Directions for this task:
Copy each line of the data below, character for character.

Start of Listed records

import Mathlib
import Literature.Analysis.FluidPDE.GaussianVortexPlanar
import Literature.Analysis.FluidPDE.GaussianVortexPlanarProofs
import Literature.Analysis.FluidPDE.BiotSavart2DSymmetry
import HarnessLib

/-!
# GaussianVortexCellProblem

Topic `Literature/Analysis/FluidPDE`. Named literature fact(s) relocated by the gate from `Summits/AnomalousDissipation/AnomalousDissipation/Theorems/MarginalStabilityChainStretchedVortexRowsStubCellSolvabilityFacts.lean`
(accept-time relocation of `[cite]`d propositions written inline in a Summits proposal; human ruling 2026-08-15).
Sources: GallayMaekawa2016, GallayWayne2006.

* `Literature.Analysis.FluidPDE.GallayMaekawa2016_lem27_classical`
* `Literature.Analysis.FluidPDE.GallayWayne2006_prop31`
-/

namespace Literature.Analysis.FluidPDE

open scoped BigOperators Topology RealInnerProductSpace ContDiff SchwartzMap
open Filter Set Function MeasureTheory WithLp
open Literature.Analysis.FluidPDE

/-- **Gallay–Wayne 2007, Proposition 3.1.** "There exists `w_∞ ∈ 𝒮(ℝ²)` such that
`Λ w_∞ = 𝓜G`." Here `Λ w = v^G·∇w + v·∇G`, `v = K_{2D} ∗ w` (loc. cit., §1), `𝓜 = ½(x₁∂₁ − x₂∂₂)`
((1.8)) and `𝓜G = −¼(x₁² − x₂²)G` (§3, before (3.1)); explicitly `w_∞ = ω(r) sin 2θ` ((3.2)) with
`ω = h(Ω − r²/4)` ((3.5)) and `Ω` the solution of the ODE (3.6) decaying at `0` and `∞`, built by
variation of constants ((3.9)). Stated pointwise in the tree vocabulary with `w_∞` a real-valued
Schwartz function on `ℝ²` (indices `0, 1` in Lean).
[cite: GallayWayne2006, Prop. 3.1] [topic Analysis/FluidPDE] -/
def GallayWayne2006_prop31 : Prop :=
  ∃ w : 𝓢(EuclideanSpace ℝ (Fin 2), ℝ), ∀ ξ : EuclideanSpace ℝ (Fin 2),
    ⟪gaussVortexVelocity ξ, gradient (⇑w) ξ⟫ +
        ⟪biotSavart2D (⇑w) ξ, gradient gaussVortexProfile ξ⟫ =
      -(1 / 4) * (ξ 0 ^ 2 - ξ 1 ^ 2) * gaussVortexProfile ξ

/-- **Gallay–Maekawa 2016, Lemma 2.7 (Maekawa 2011): `ker Λ = X₀ ⊕ span{∂₁G, ∂₂G}`**, classical
corollary. In `X = L²(G⁻¹dx)` the kernel of the (skew-adjoint, maximally defined) operator
`Λ w = v^G·∇w + (K_{2D}∗w)·∇G` is the closed subspace `X₀` of radially symmetric functions plus the
plane spanned by `∂₁G, ∂₂G` (`∂ᵢG = −(xᵢ/2)G`). Specialised to classical kernel elements: a `C¹`
function `w ∈ X` whose Biot–Savart integrals converge and which satisfies `Λ w = 0` pointwise is
a radial function plus `(β₁x₁ + β₂x₂)G`. [cite: GallayMaekawa2016, Lemma 2.7] [topic Analysis/FluidPDE] -/
def GallayMaekawa2016_lem27_classical : Prop :=
  ∀ w : EuclideanSpace ℝ (Fin 2) → ℝ, ContDiff ℝ 1 w →
    Integrable (fun ξ => (gaussVortexProfile ξ)⁻¹ * w ξ ^ 2) →
    (∀ ξ, Integrable (fun η => w η • biotSavartKernel2D (ξ - η))) →
    (∀ ξ, ⟪gaussVortexVelocity ξ, gradient w ξ⟫ +
      ⟪biotSavart2D w ξ, gradient gaussVortexProfile ξ⟫ = 0) →
    ∃ (β₁ β₂ : ℝ) (w₀ : EuclideanSpace ℝ (Fin 2) → ℝ),
      (∀ ξ η : EuclideanSpace ℝ (Fin 2), ‖ξ‖ = ‖η‖ → w₀ ξ = w₀ η) ∧
      ∀ ξ, w ξ = w₀ ξ + (β₁ * ξ 0 + β₂ * ξ 1) * gaussVortexProfile ξ

/-! ### The vendored datum is the tree's `𝓜G` -/

end Literature.Analysis.FluidPDE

End of Listed records

Your solution:
import Mathlib
import Literature.Analysis.FluidPDE.GaussianVortexPlanar
import Literature.Analysis.FluidPDE.GaussianVortexPlanarProofs
import Literature.Analysis.FluidPDE.BiotSavart2DSymmetry
import HarnessLib

/-!
# GaussianVortexCellProblem

Topic `Literature/Analysis/FluidPDE`. Named literature fact(s) relocated by the gate from `Summits/AnomalousDissipation/AnomalousDissipation/Theorems/MarginalStabilityChainStretchedVortexRowsStubCellSolvabilityFacts.lean`
(accept-time relocation of `[cite]`d propositions written inline in a Summits proposal; human ruling 2026-08-15).
Sources: GallayMaekawa2016, GallayWayne2006.

* `Literature.Analysis.FluidPDE.GallayMaekawa2016_lem27_classical`
* `Literature.Analysis.FluidPDE.GallayWayne2006_prop31`
-/

namespace Literature.Analysis.FluidPDE

open scoped BigOperators Topology RealInnerProductSpace ContDiff SchwartzMap
open Filter Set Function MeasureTheory WithLp
open Literature.Analysis.FluidPDE

/-- **Gallay–Wayne 2007, Proposition 3.1.** "There exists `w_∞ ∈ 𝒮(ℝ²)` such that
`Λ w_∞ = 𝓜G`." Here `Λ w = v^G·∇w + v·∇G`, `v = K_{2D} ∗ w` (loc. cit., §1), `𝓜 = ½(x₁∂₁ − x₂∂₂)`
((1.8)) and `𝓜G = −¼(x₁² − x₂²)G` (§3, before (3.1)); explicitly `w_∞ = ω(r) sin 2θ` ((3.2)) with
`ω = h(Ω − r²/4)` ((3.5)) and `Ω` the solution of the ODE (3.6) decaying at `0` and `∞`, built by
variation of constants ((3.9)). Stated pointwise in the tree vocabulary with `w_∞` a real-valued
Schwartz function on `ℝ²` (indices `0, 1` in Lean).
[cite: GallayWayne2006, Prop. 3.1] [topic Analysis/FluidPDE] -/
def GallayWayne2006_prop31 : Prop :=
  ∃ w : 𝓢(EuclideanSpace ℝ (Fin 2), ℝ), ∀ ξ : EuclideanSpace ℝ (Fin 2),
    ⟪gaussVortexVelocity ξ, gradient (⇑w) ξ⟫ +
        ⟪biotSavart2D (⇑w) ξ, gradient gaussVortexProfile ξ⟫ =
      -(1 / 4) * (ξ 0 ^ 2 - ξ 1 ^ 2) * gaussVortexProfile ξ

/-- **Gallay–Maekawa 2016, Lemma 2.7 (Maekawa 2011): `ker Λ = X₀ ⊕ span{∂₁G, ∂₂G}`**, classical
corollary. In `X = L²(G⁻¹dx)` the kernel of the (skew-adjoint, maximally defined) operator
`Λ w = v^G·∇w + (K_{2D}∗w)·∇G` is the closed subspace `X₀` of radially symmetric functions plus the
plane spanned by `∂₁G, ∂₂G` (`∂ᵢG = −(xᵢ/2)G`). Specialised to classical kernel elements: a `C¹`
function `w ∈ X` whose Biot–Savart integrals converge and which satisfies `Λ w = 0` pointwise is
a radial function plus `(β₁x₁ + β₂x₂)G`. [cite: GallayMaekawa2016, Lemma 2.7] [topic Analysis/FluidPDE] -/
def GallayMaekawa2016_lem27_classical : Prop :=
  ∀ w : EuclideanSpace ℝ (Fin 2) → ℝ, ContDiff ℝ 1 w →
    Integrable (fun ξ => (gaussVortexProfile ξ)⁻¹ * w ξ ^ 2) →
    (∀ ξ, Integrable (fun η => w η • biotSavartKernel2D (ξ - η))) →
    (∀ ξ, ⟪gaussVortexVelocity ξ, gradient w ξ⟫ +
      ⟪biotSavart2D w ξ, gradient gaussVortexProfile ξ⟫ = 0) →
    ∃ (β₁ β₂ : ℝ) (w₀ : EuclideanSpace ℝ (Fin 2) → ℝ),
      (∀ ξ η : EuclideanSpace ℝ (Fin 2), ‖ξ‖ = ‖η‖ → w₀ ξ = w₀ η) ∧
      ∀ ξ, w ξ = w₀ ξ + (β₁ * ξ 0 + β₂ * ξ 1) * gaussVortexProfile ξ

/-! ### The vendored datum is the tree's `𝓜G` -/

end Literature.Analysis.FluidPDE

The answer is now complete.